Strong defense(固いですね)

「っていうよりは、巧くタイミングをずらされた感じでしょうか。やりますね、シグナムさん」

 

 シェーンディリゲントが漏らした感想に応えながら、魔力球を複数展開。弾丸をバラ撒いて、追撃に移ります。対するシグナムさんは、地面すれすれに飛行しながらこれを回避。わたしとわたしの弾丸から、完全に『逃げる機動』に移りました。

 空戦魔導師同士の戦いは大抵の場合、距離を取っての『射砲撃』の撃ち合いに終始します。しかし、シグナムさんは近距離戦に重点を置いた生粋のベルカ騎士。接近を許せば一撃でやられる危険性を常に孕んでいる以上、回避と射撃の精度が肝になる通常の戦闘とは、異なる『組み立て』が求められます。

 

「シェンディ」

What do you want(なんでしょう)?』

 

 愛称で呼びかけると、わたしの相棒はそれが当然であるかのように聞き返してきました。前の任務で無理をさせてから、本格戦闘は久々ですが、鈍っていないようでなによりです。

 

「頃合いを見計らって仕掛けます。今はこちらのペースですが、弾数と弾速を見切られたら、シグナムさんはきっと対応してくるでしょうから。正面からやり合うのは、正直不利です」

 

 その前に、圧力をかけつつさっさと潰すことにしましょう。

 模擬戦とはいえ、勝負は勝負。シグナムさんには申し訳ないですが、負けてあげる道理はありません。

 

「シグナムさんには、最後までこちらの手の内で踊っていただきましょう」

I get it(了解です)

 

 さてさて。

 どうやって殺し切りましょうか?

 

 

★☆★☆

 

 

 レヴァンティンを一振りし、伸ばした刃を戻して再連結。なんとか体勢を立て直そうとするシグナムに対し、フィアメッタはさらに接近して魔力弾の雨を浴びせかけた。

 教導官という立場上、なのははこうした模擬戦を頭の中で分析しながら観る、一種の『癖』がある。そういう視点から見れば、フィアメッタの戦いは非常に分析のし甲斐があるものだった。

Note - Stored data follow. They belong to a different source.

import Literature.Topology.FourManifolds.GroupTrisections
import HarnessLib

/-!
# `S_{g+h}` is the amalgam of `F⟨a₁, …, b_g⟩` and `F⟨a₁, …, b_h⟩` over `ℤ`; `F_{g+h}` is their free product

Topic `Literature/Topology/FourManifolds`; algebra for the fact seat
`provefact-Literature.Topology.FourManifolds.exists-cbed50d78a` (named fact (g′)
`Literature.Topology.FourManifolds.exists_marking_centralSurface_of_gkTrisection`: the central
surface of a `(g, k)`-trisection is marked by the surface group `S_g`).  The marking of the
explicit genus-`g` model surface (`FlowerHandlebody.lean` and sequels) is computed by
Seifert–van Kampen along a "melon" decomposition into `g` one-holed tori meeting in arcs, the last
two pieces meeting in a circle; the group theory this needs is recorded here, for general `g + h`
(the tree's `TrisectionFunctorGKStabilizationKernel.lean` has the case `h = 3`,
`surfaceGroup_exists_mulEquiv_of_pushout`, for the stabilisation of trisections):

* `genInclAdd g h`, `genShiftAdd g h` — the two inclusions of generators
  `F⟨a₁,…,b_g⟩ → F⟨a₁,…,b_{g+h}⟩ ← F⟨a₁,…,b_h⟩` (`rfl`-equal to `genIncl`, `genShift` for `h = 3`);
  `surfaceRelator_add : r_{g+h} = ι(r_g) · σ(r_h)`;
* `freeGroup_exists_mulEquiv_of_coproduct` — if `(Γ; u, v)` has the universal property of the
  coproduct of the two free groups then `Γ ≅ F⟨a₁,…,b_{g+h}⟩` compatibly (van Kampen for two
  pieces glued along a simply connected set);
* `surfaceGroup_exists_mulEquiv_of_pushout_add` — if `u(r_g) · v(r_h) = 1` and `(Γ; u, v)` has
  the universal property of the pushout over `ℤ` (`1 ↦ r_g`, `1 ↦ r_h⁻¹`) then `Γ ≅ S_{g+h}`
  compatibly (van Kampen for two pieces glued along a circle reading `r_g` and `r_h⁻¹`);
  with `surfaceGroup_hom_ext_add` (uniqueness) and `surfaceGroup_exists_hom_add` (existence);
  (`r₁ = a b a⁻¹ b⁻¹` is `surfaceRelator_one` of `SurfaceGroupGenusOne.lean`).

Pure group theory over `GroupTrisections.lean` (`SurfaceGroup`, `surfaceRelator`,
`presentedLift`); everything is proved, no named facts.

## References

* A. Hatcher, *Algebraic Topology*, CUP (2002), §1.2: Thm. 1.20 (Seifert–van Kampen) and p. 51
  (`π₁(Σ_g)`). [HatcherAT2002]
-/

noncomputable section

open Set Subgroup

namespace Literature.Topology.FourManifolds

variable {g h : ℕ}

/-! ### The two inclusions of generators -/

/-- The inclusion of the first `g` handles: `aᵢ ↦ aᵢ`, `bᵢ ↦ bᵢ` (`i < g`), on free groups.
[folklore] -/
def genInclAdd (g h : ℕ) : FreeGroup (surfaceGen g) →* FreeGroup (surfaceGen (g + h)) :=
  FreeGroup.map fun p => (Fin.castAdd h p.1, p.2)

/-- The shift onto the last `h` handles: `aⱼ ↦ a_{g+j}`, `bⱼ ↦ b_{g+j}`, on free groups. [folklore] -/
def genShiftAdd (g h : ℕ) : FreeGroup (surfaceGen h) →* FreeGroup (surfaceGen (g + h)) :=
  FreeGroup.map fun p => (Fin.natAdd g p.1, p.2)

/-- `genInclAdd` on a generator. [folklore] -/
@[simp] theorem genInclAdd_of (p : surfaceGen g) :
    genInclAdd g h (FreeGroup.of p) = FreeGroup.of (Fin.castAdd h p.1, p.2) := by
  simp [genInclAdd, FreeGroup.map.of]

/-- `genShiftAdd` on a generator. [folklore] -/
@[simp] theorem genShiftAdd_of (p : surfaceGen h) :
    genShiftAdd g h (FreeGroup.of p) = FreeGroup.of (Fin.natAdd g p.1, p.2) := by
  simp [genShiftAdd, FreeGroup.map.of]

/-- The genus-`(g+3)` inclusion of `GroupTrisections.lean` is the case `h = 3`. [folklore] -/
theorem genIncl_eq_genInclAdd (g : ℕ) : genIncl g = genInclAdd g 3 := rfl

/-- The genus-`(g+3)` shift of `GroupTrisections.lean` is the case `h = 3`. [folklore] -/
theorem genShift_eq_genShiftAdd (g : ℕ) : genShift g = genShiftAdd g 3 := rfl

/-- **`r_{g+h} = ι(r_g) · σ(r_h)`** in the free group on the genus-`(g+h)` generators. [folklore] -/
theorem surfaceRelator_add (g h : ℕ) :
    surfaceRelator (g + h) = genInclAdd g h (surfaceRelator g) * genShiftAdd g h (surfaceRelator h) := by
  simp only [surfaceRelator, map_list_prod, List.map_ofFn, ← List.prod_append, ← List.ofFn_eq_map]
  rw [← List.ofFn_fin_append]
  refine congrArg List.prod (congrArg List.ofFn ((Fin.append_castAdd_natAdd).symm.trans ?_))
  congr 1

/-- Every generator of `F⟨a₁, …, b_{g+h}⟩` is one of the first `g` handles or one of the last `h`.
[folklore] -/
theorem of_eq_genInclAdd_or_genShiftAdd (p : surfaceGen (g + h)) :
    (∃ q : surfaceGen g, FreeGroup.of p = genInclAdd g h (FreeGroup.of q)) ∨
      (∃ q : surfaceGen h, FreeGroup.of p = genShiftAdd g h (FreeGroup.of q)) := by
  obtain ⟨i, b⟩ := p
  induction i using Fin.addCases with
  | left i => exact Or.inl ⟨(i, b), by simp⟩
  | right j => exact Or.inr ⟨(j, b), by simp⟩

/-- Two homomorphisms out of `F⟨a₁, …, b_{g+h}⟩` agreeing on the first `g` and on the last `h`
handles are equal. [folklore] -/
theorem freeGroup_hom_ext_add {M : Type*} [Monoid M] {E E' : FreeGroup (surfaceGen (g + h)) →* M}
    (h₁ : E.comp (genInclAdd g h) = E'.comp (genInclAdd g h))
    (h₂ : E.comp (genShiftAdd g h) = E'.comp (genShiftAdd g h)) : E = E' := by
  refine FreeGroup.ext_hom _ _ fun p => ?_
  rcases of_eq_genInclAdd_or_genShiftAdd p with ⟨q, hq⟩ | ⟨q, hq⟩
  · rw [hq]; exact DFunLike.congr_fun h₁ (FreeGroup.of q)
  · rw [hq]; exact DFunLike.congr_fun h₂ (FreeGroup.of q)

/-- **Free extension**: homomorphisms `u` on the first `g` handles and `v` on the last `h` extend
(uniquely) to `F⟨a₁, …, b_{g+h}⟩`. [folklore] -/
def freeExtend {T : Type*} [Group T] (u : FreeGroup (surfaceGen g) →* T) (v : FreeGroup (surfaceGen h) →* T) :
    FreeGroup (surfaceGen (g + h)) →* T :=
  FreeGroup.lift fun p => Fin.addCases (motive := fun _ => T) (fun i => u (FreeGroup.of (i, p.2)))
    (fun j => v (FreeGroup.of (j, p.2))) p.1

/-- The free extension restricted to the first `g` handles. [folklore] -/
@[simp] theorem freeExtend_comp_genInclAdd {T : Type*} [Group T] (u : FreeGroup (surfaceGen g) →* T)
    (v : FreeGroup (surfaceGen h) →* T) : (freeExtend u v).comp (genInclAdd g h) = u :=
  FreeGroup.ext_hom _ _ fun q => by simp [freeExtend]

/-- The free extension restricted to the last `h` handles. [folklore] -/
@[simp] theorem freeExtend_comp_genShiftAdd {T : Type*} [Group T] (u : FreeGroup (surfaceGen g) →* T)
    (v : FreeGroup (surfaceGen h) →* T) : (freeExtend u v).comp (genShiftAdd g h) = v :=
  FreeGroup.ext_hom _ _ fun q => by simp [freeExtend]

/-! ### The free group of genus `g + h` is the coproduct -/

/-- **`F⟨a₁, …, b_{g+h}⟩` is the free product of `F⟨a₁,…,b_g⟩` and `F⟨a₁,…,b_h⟩`** (via `ι`, `σ`):
if `(Γ; u, v)` has the universal property of the coproduct — (existence) some `F : Γ → F_{g+h}`
with `F ∘ u = ι`, `F ∘ v = σ`, and (uniqueness) endomorphisms of `Γ` agreeing on `u` and `v` are
equal — then there is an isomorphism `e : F_{g+h} ≃* Γ` with `e ∘ ι = u`, `e ∘ σ = v`.  (Van
Kampen for two pieces with simply connected intersection.) [cite: HatcherAT2002, Thm. 1.20] -/
theorem freeGroup_exists_mulEquiv_of_coproduct {Γ : Type*} [Group Γ]
    (u : FreeGroup (surfaceGen g) →* Γ) (v : FreeGroup (surfaceGen h) →* Γ)
    (hexists : ∃ F : Γ →* FreeGroup (surfaceGen (g + h)), F.comp u = genInclAdd g h ∧ F.comp v = genShiftAdd g h)
    (hunique : ∀ F F' : Γ →* Γ, F.comp u = F'.comp u → F.comp v = F'.comp v → F = F') :
    ∃ e : FreeGroup (surfaceGen (g + h)) ≃* Γ,
      e.toMonoidHom.comp (genInclAdd g h) = u ∧ e.toMonoidHom.comp (genShiftAdd g h) = v := by
  obtain ⟨F, hF₁, hF₂⟩ := hexists
  have h1 : F.comp (freeExtend u v) = MonoidHom.id _ := by
    refine freeGroup_hom_ext_add ?_ ?_
    · rw [MonoidHom.comp_assoc, freeExtend_comp_genInclAdd, hF₁, MonoidHom.id_comp]
    · rw [MonoidHom.comp_assoc, freeExtend_comp_genShiftAdd, hF₂, MonoidHom.id_comp]
  have h2 : (freeExtend u v).comp F = MonoidHom.id _ := by
    refine hunique _ _ ?_ ?_
    · rw [MonoidHom.comp_assoc, hF₁, freeExtend_comp_genInclAdd, MonoidHom.id_comp]
    · rw [MonoidHom.comp_assoc, hF₂, freeExtend_comp_genShiftAdd, MonoidHom.id_comp]
  exact ⟨MonoidHom.toMulEquiv (freeExtend u v) F h1 h2, freeExtend_comp_genInclAdd u v,
    freeExtend_comp_genShiftAdd u v⟩

/-! ### `S_{g+h}` is the pushout over `ℤ` -/

/-- **Uniqueness.**  Two homomorphisms out of `S_{g+h}` agreeing on the first `g` handles
(`ι = mk ∘ genInclAdd`) and on the last `h` (`σ = mk ∘ genShiftAdd`) are equal. [folklore] -/
theorem surfaceGroup_hom_ext_add {M : Type*} [Monoid M] {φ χ : SurfaceGroup (g + h) →* M}
    (h₁ : φ.comp ((PresentedGroup.mk _).comp (genInclAdd g h)) = χ.comp ((PresentedGroup.mk _).comp (genInclAdd g h)))
    (h₂ : φ.comp ((PresentedGroup.mk _).comp (genShiftAdd g h)) = χ.comp ((PresentedGroup.mk _).comp (genShiftAdd g h))) :
    φ = χ := by
  have hh : φ.comp (PresentedGroup.mk _) = χ.comp (PresentedGroup.mk _) :=
    freeGroup_hom_ext_add
      (by rw [MonoidHom.comp_assoc, MonoidHom.comp_assoc]; exact h₁)
      (by rw [MonoidHom.comp_assoc, MonoidHom.comp_assoc]; exact h₂)
  refine MonoidHom.ext fun x => ?_
  obtain ⟨x, rfl⟩ := PresentedGroup.mk_surjective _ x
  exact DFunLike.congr_fun hh x

/-- **Existence.**  Homomorphisms `u : F⟨a₁, …, b_g⟩ → T` and `v : F⟨a₁, …, b_h⟩ → T` with
`u(r_g) · v(r_h) = 1` extend to `m : S_{g+h} → T` with `m ∘ ι = u`, `m ∘ σ = v` (the free extension
kills `r_{g+h} = ι(r_g) · σ(r_h)`). [folklore] -/
theorem surfaceGroup_exists_hom_add {T : Type*} [Group T]
    (u : FreeGroup (surfaceGen g) →* T) (v : FreeGroup (surfaceGen h) →* T)
    (huv : u (surfaceRelator g) * v (surfaceRelator h) = 1) :
    ∃ m : SurfaceGroup (g + h) →* T,
      m.comp ((PresentedGroup.mk _).comp (genInclAdd g h)) = u ∧
        m.comp ((PresentedGroup.mk _).comp (genShiftAdd g h)) = v := by
  have hEr : ∀ r ∈ ({surfaceRelator (g + h)} : Set (FreeGroup (surfaceGen (g + h)))), freeExtend u v r = 1 := by
    intro r hr
    rw [Set.mem_singleton_iff] at hr
    rw [hr, surfaceRelator_add, map_mul, ← MonoidHom.comp_apply, freeExtend_comp_genInclAdd,
      ← MonoidHom.comp_apply, freeExtend_comp_genShiftAdd, huv]
  refine ⟨presentedLift (freeExtend u v) hEr, ?_, ?_⟩
  · exact MonoidHom.ext fun x => by
      rw [MonoidHom.comp_apply, MonoidHom.comp_apply, presentedLift_mk, ← MonoidHom.comp_apply,
        freeExtend_comp_genInclAdd]
  · exact MonoidHom.ext fun x => by
      rw [MonoidHom.comp_apply, MonoidHom.comp_apply, presentedLift_mk, ← MonoidHom.comp_apply,
        freeExtend_comp_genShiftAdd]

/-- **Any pushout of `F⟨a₁,…,b_g⟩ ← ℤ → F⟨a₁,…,b_h⟩` (`1 ↦ r_g`, `1 ↦ r_h⁻¹`) is `S_{g+h}`.**  If
`u(r_g) · v(r_h) = 1`, some `F : Γ → S_{g+h}` has `F ∘ u = ι`, `F ∘ v = σ`, and endomorphisms of
`Γ` agreeing on `u` and `v` are equal (the universal property of the pushout, e.g. `Γ = π₁` of a
surface cut along a circle separating `g` handles from `h`, by Seifert–van Kampen with free bases
of the two sides in which the circle reads `r_g` and `r_h⁻¹`), then there is an isomorphism
`e : S_{g+h} ≃* Γ` with `e ∘ ι = u` and `e ∘ σ = v`. [cite: HatcherAT2002, Thm. 1.20] -/
theorem surfaceGroup_exists_mulEquiv_of_pushout_add {Γ : Type*} [Group Γ]
    (u : FreeGroup (surfaceGen g) →* Γ) (v : FreeGroup (surfaceGen h) →* Γ)
    (huv : u (surfaceRelator g) * v (surfaceRelator h) = 1)
    (hexists : ∃ F : Γ →* SurfaceGroup (g + h),
      F.comp u = (PresentedGroup.mk _).comp (genInclAdd g h) ∧
        F.comp v = (PresentedGroup.mk _).comp (genShiftAdd g h))
    (hunique : ∀ F F' : Γ →* Γ, F.comp u = F'.comp u → F.comp v = F'.comp v → F = F') :
    ∃ e : SurfaceGroup (g + h) ≃* Γ,
      e.toMonoidHom.comp ((PresentedGroup.mk _).comp (genInclAdd g h)) = u ∧
        e.toMonoidHom.comp ((PresentedGroup.mk _).comp (genShiftAdd g h)) = v := by
  obtain ⟨m, hm₁, hm₂⟩ := surfaceGroup_exists_hom_add u v huv
  obtain ⟨F, hF₁, hF₂⟩ := hexists
  have h1 : F.comp m = MonoidHom.id _ := by
    refine surfaceGroup_hom_ext_add ?_ ?_
    · rw [MonoidHom.comp_assoc, hm₁, hF₁, MonoidHom.id_comp]
    · rw [MonoidHom.comp_assoc, hm₂, hF₂, MonoidHom.id_comp]
  have h2 : m.comp F = MonoidHom.id _ := by
    refine hunique _ _ ?_ ?_
    · rw [MonoidHom.comp_assoc, hF₁, hm₁, MonoidHom.id_comp]
    · rw [MonoidHom.comp_assoc, hF₂, hm₂, MonoidHom.id_comp]
  exact ⟨MonoidHom.toMulEquiv m F h1 h2, hm₁, hm₂⟩

end Literature.Topology.FourManifolds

 射撃の展開、速度、精度。彼女はどれも並以上だ。加えて、先ほどシグナムの意表を突いた『ソニックムーブ』。フェイトやエリオが多用するあの魔法は、高速戦闘に特化した機動戦用のもの。射砲撃メインの空戦魔導師が使用するのは、少々珍しい。

 

 しかも、

 

(さっきまでと、攻撃のパターンがまるで違う)

 

 振るわれるレヴァンティンが届かないギリギリのリーチを見極め、それでいて射撃の圧力が最も機能するギリギリまで近づき。テンポよく攻撃の手を緩めず、フィアメッタは地面すれすれに飛行するシグナムを、そのまま押し込んでいく。

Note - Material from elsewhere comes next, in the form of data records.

/-- `⟨φ, σ⟩` consists exactly of the twelve `(φσ)^a σ^b`. [cite: RhinViola1996, §3 p. 38] -/
theorem mem_DSix_iff (π : Perm (Fin 5)) : π ∈ DSix ↔ ∃ p : Fin 6 × Fin 2, phiSigmaPow p = π := by
  have hφ : phiV ∈ DSix := Subgroup.subset_closure (by simp)
  have hσ : sigmaV ∈ DSix := Subgroup.subset_closure (by simp)
  let D : Subgroup (Perm (Fin 5)) :=
    { carrier := Set.range phiSigmaPow
      one_mem' := ⟨(0, 0), by simp [phiSigmaPow]⟩
      mul_mem' := by
        rintro _ _ ⟨p, rfl⟩ ⟨q, rfl⟩
        obtain ⟨r, hr⟩ := phiSigmaPow_closed.1 p q
        exact ⟨r, hr.symm⟩
      inv_mem' := by
        rintro _ ⟨p, rfl⟩
        obtain ⟨r, hr⟩ := phiSigmaPow_closed.2.1 p
        exact ⟨r, hr.symm⟩ }
  have hle : DSix ≤ D := by
    rw [DSix, Subgroup.closure_le]
    rintro x hx
    simp only [Set.mem_insert_iff, Set.mem_singleton_iff] at hx
    rcases hx with rfl | rfl
    · refine ⟨(1, 1), ?_⟩
      show (phiV * sigmaV) ^ ((1 : Fin 6) : ℕ) * sigmaV ^ ((1 : Fin 2) : ℕ) = phiV
      decide
    · exact ⟨(0, 1), by simp [phiSigmaPow]⟩
  constructor
  · intro h; exact hle h
  · rintro ⟨p, rfl⟩
    exact Subgroup.mul_mem _ (Subgroup.pow_mem _ (Subgroup.mul_mem _ hφ hσ) _) (Subgroup.pow_mem _ hσ _)

/-- **"it is easy to check that `⟨φ, σ⟩` is isomorphic to the dihedral group `D₆` of order 12"** — typed as:
order 12 with the dihedral presentation `dihedral_DSix`. [cite: RhinViola1996, §3 p. 38] -/
theorem card_DSix : Nat.card DSix = 12 := by
  have hset : (DSix : Set (Perm (Fin 5))) = Set.range phiSigmaPow := by
    ext π; rw [SetLike.mem_coe, mem_DSix_iff, Set.mem_range]
  rw [← SetLike.coe_sort_coe, hset, ← Nat.card_congr (Equiv.ofInjective phiSigmaPow phiSigmaPow_closed.2.2),
    Nat.card_prod]
  simp

/-! ### The twelve representatives (3.7) of the left cosets of `T` in `Φ` -/

/-- The twelve elements (3.7): `ι, φ, τφ, τ²φ, τ³φ, τ⁴φ, φτφ, φτ²φ, φτ³φ, φτ⁴φ, τ²φτφ, φτ²φτφ`
(products of PERMUTATIONS, composed right to left). [cite: RhinViola1996, §3 (3.7), p. 39] -/
def rep12 : Fin 12 → Perm (Fin 5) :=
  ![1, phiV, tauV * phiV, tauV ^ 2 * phiV, tauV ^ 3 * phiV, tauV ^ 4 * phiV, phiV * tauV * phiV,
    phiV * tauV ^ 2 * phiV, phiV * tauV ^ 3 * phiV, phiV * tauV ^ 4 * phiV, tauV ^ 2 * phiV * tauV * phiV,
    phiV * tauV ^ 2 * phiV * tauV * phiV]

/-- The elements (3.7) "are pairwise left-inequivalent mod `T`": `χ_a⁻¹ χ_b ∉ T` for `a ≠ b`.
[cite: RhinViola1996, §3 p. 39] -/
theorem rep12_pairwise_inequivalent :
    ∀ a b : Fin 12, a ≠ b → ∀ p : Fin 5 × Fin 2, (rep12 a)⁻¹ * rep12 b ≠ tauSigma p := by
  unfold rep12 tauSigma; decide +kernel

/-- … "i.e. representatives of all the 12 left cosets of `T` in `Φ`": every permutation of the five sums lies in
the left coset `χ_a T` of one of them. [cite: RhinViola1996, §3 p. 39] -/
theorem rep12_covers : ∀ π : Perm (Fin 5), ∃ a : Fin 12, ∃ p : Fin 5 × Fin 2, (rep12 a)⁻¹ * π = tauSigma p := by
  unfold rep12 tauSigma; decide +kernel

/-- The same two facts phrased with `T`: distinct left cosets, covering `Φ = S₅`. [cite: RhinViola1996, §3 p. 39] -/
theorem rep12_leftCosets :
    (∀ a b : Fin 12, a ≠ b → (rep12 a)⁻¹ * rep12 b ∉ TV) ∧ ∀ π : Perm (Fin 5), ∃ a : Fin 12, (rep12 a)⁻¹ * π ∈ TV := by
  constructor
  · intro a b hab hmem
    obtain ⟨p, hp⟩ := (mem_TV_iff _).mp hmem
    exact rep12_pairwise_inequivalent a b hab p hp.symm
  · intro π
    obtain ⟨a, p, hp⟩ := rep12_covers π
    exact ⟨a, (mem_TV_iff _).mpr ⟨p, hp.symm⟩⟩

end PhiGroup

end Literature.NumberTheory.Irrationality.RhinViola1996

 距離を取って火力で圧倒するなのはとは違う。様々な射撃を織り交ぜて攻撃レンジをコントロールし、時には自ら近づいて致命的な一発を撃ち込みにくる。

 この戦闘スタイルは、言うなれば

 

「近距離、射砲撃型?」

 

 疑問系のなのはの呟きに、シャッハが反応した。

 

「言い得て妙ですね。なるほど、たしかに。わたしが教育的指導で徹底的に近接戦闘を鍛えたにも関わらず、それをまるで活かそうとせずに『スタイリッシュでカッコイイ』などという理由で砲撃魔法に逃げたフィアの戦闘スタイルは、とても独特なものです」

「し、シスターシャッハ?」

「いえ、別によいのです。フィアにわたしにはない砲撃魔法と飛行の才があったことは、間違いない事実。別に『ヴィンデルシャフト』と同型のデバイスを密かに発注したりとか、そんなことは決して、ええ」

 

 めっちゃ気にしてるじゃん、とシャッハに言える者はこの場にいなかった。どこか遠い目で、彼方を見やりながら漏らす声は、とても悲しげである。

 

「近づいて撃つ……さっきの一撃、空戦魔導師とは思えない珍しい攻め方ですよね」

「そうだな。あれでアタシらと同じような『アームドデバイス』なら、近接で一発ドカン!、なんだろうが……」

 

 エリオの一言にヴィータが付け加える。なのはと同様に、教導を主な仕事にしているヴィータもフィアメッタの戦い方には思うところがあるらしい。

 

「……でも、フィアメッタさんがこのまま攻めるなら、シグナムに分があると思うよ」

 

 一見、形勢が不利に思えるシグナムを支持したのは、戦闘スタイルが近しいフェイトだ。

 

「さっきは不意打ちを受けたけど、今は攻撃を見切ってる。そろそろ、反撃に移るんじゃないかな?」

「そうや! うちのシグナムがこのままやられっぱなしで終わるわけあらへんもん!」

 

 ふんす!と鼻息荒く告げるはやての隣で、しかしシャッハの表情は揺るがない。

 

「そうですね、騎士シグナムがこのまま終わるとは、私も思いません。しかしながら……アレはフィアの戦闘スタイルの、ほんの一面にしか過ぎないのです」

「え? どういう意味ですか?」

 

 首を傾げて問いを投げたスバルに、

 

「見ていればわかります。……まぁ、なんというか、本当に誰に似てしまったのか。ウチの秘蔵っ子は……とことん性根がねじ曲がっているのです」

 

 口でこそ、貶めていたが。

 フィアメッタの教育係であった彼女は、自慢と照れと呆れと諦めがないまぜになった、一言では形容できない複雑極まる表情でそう言った。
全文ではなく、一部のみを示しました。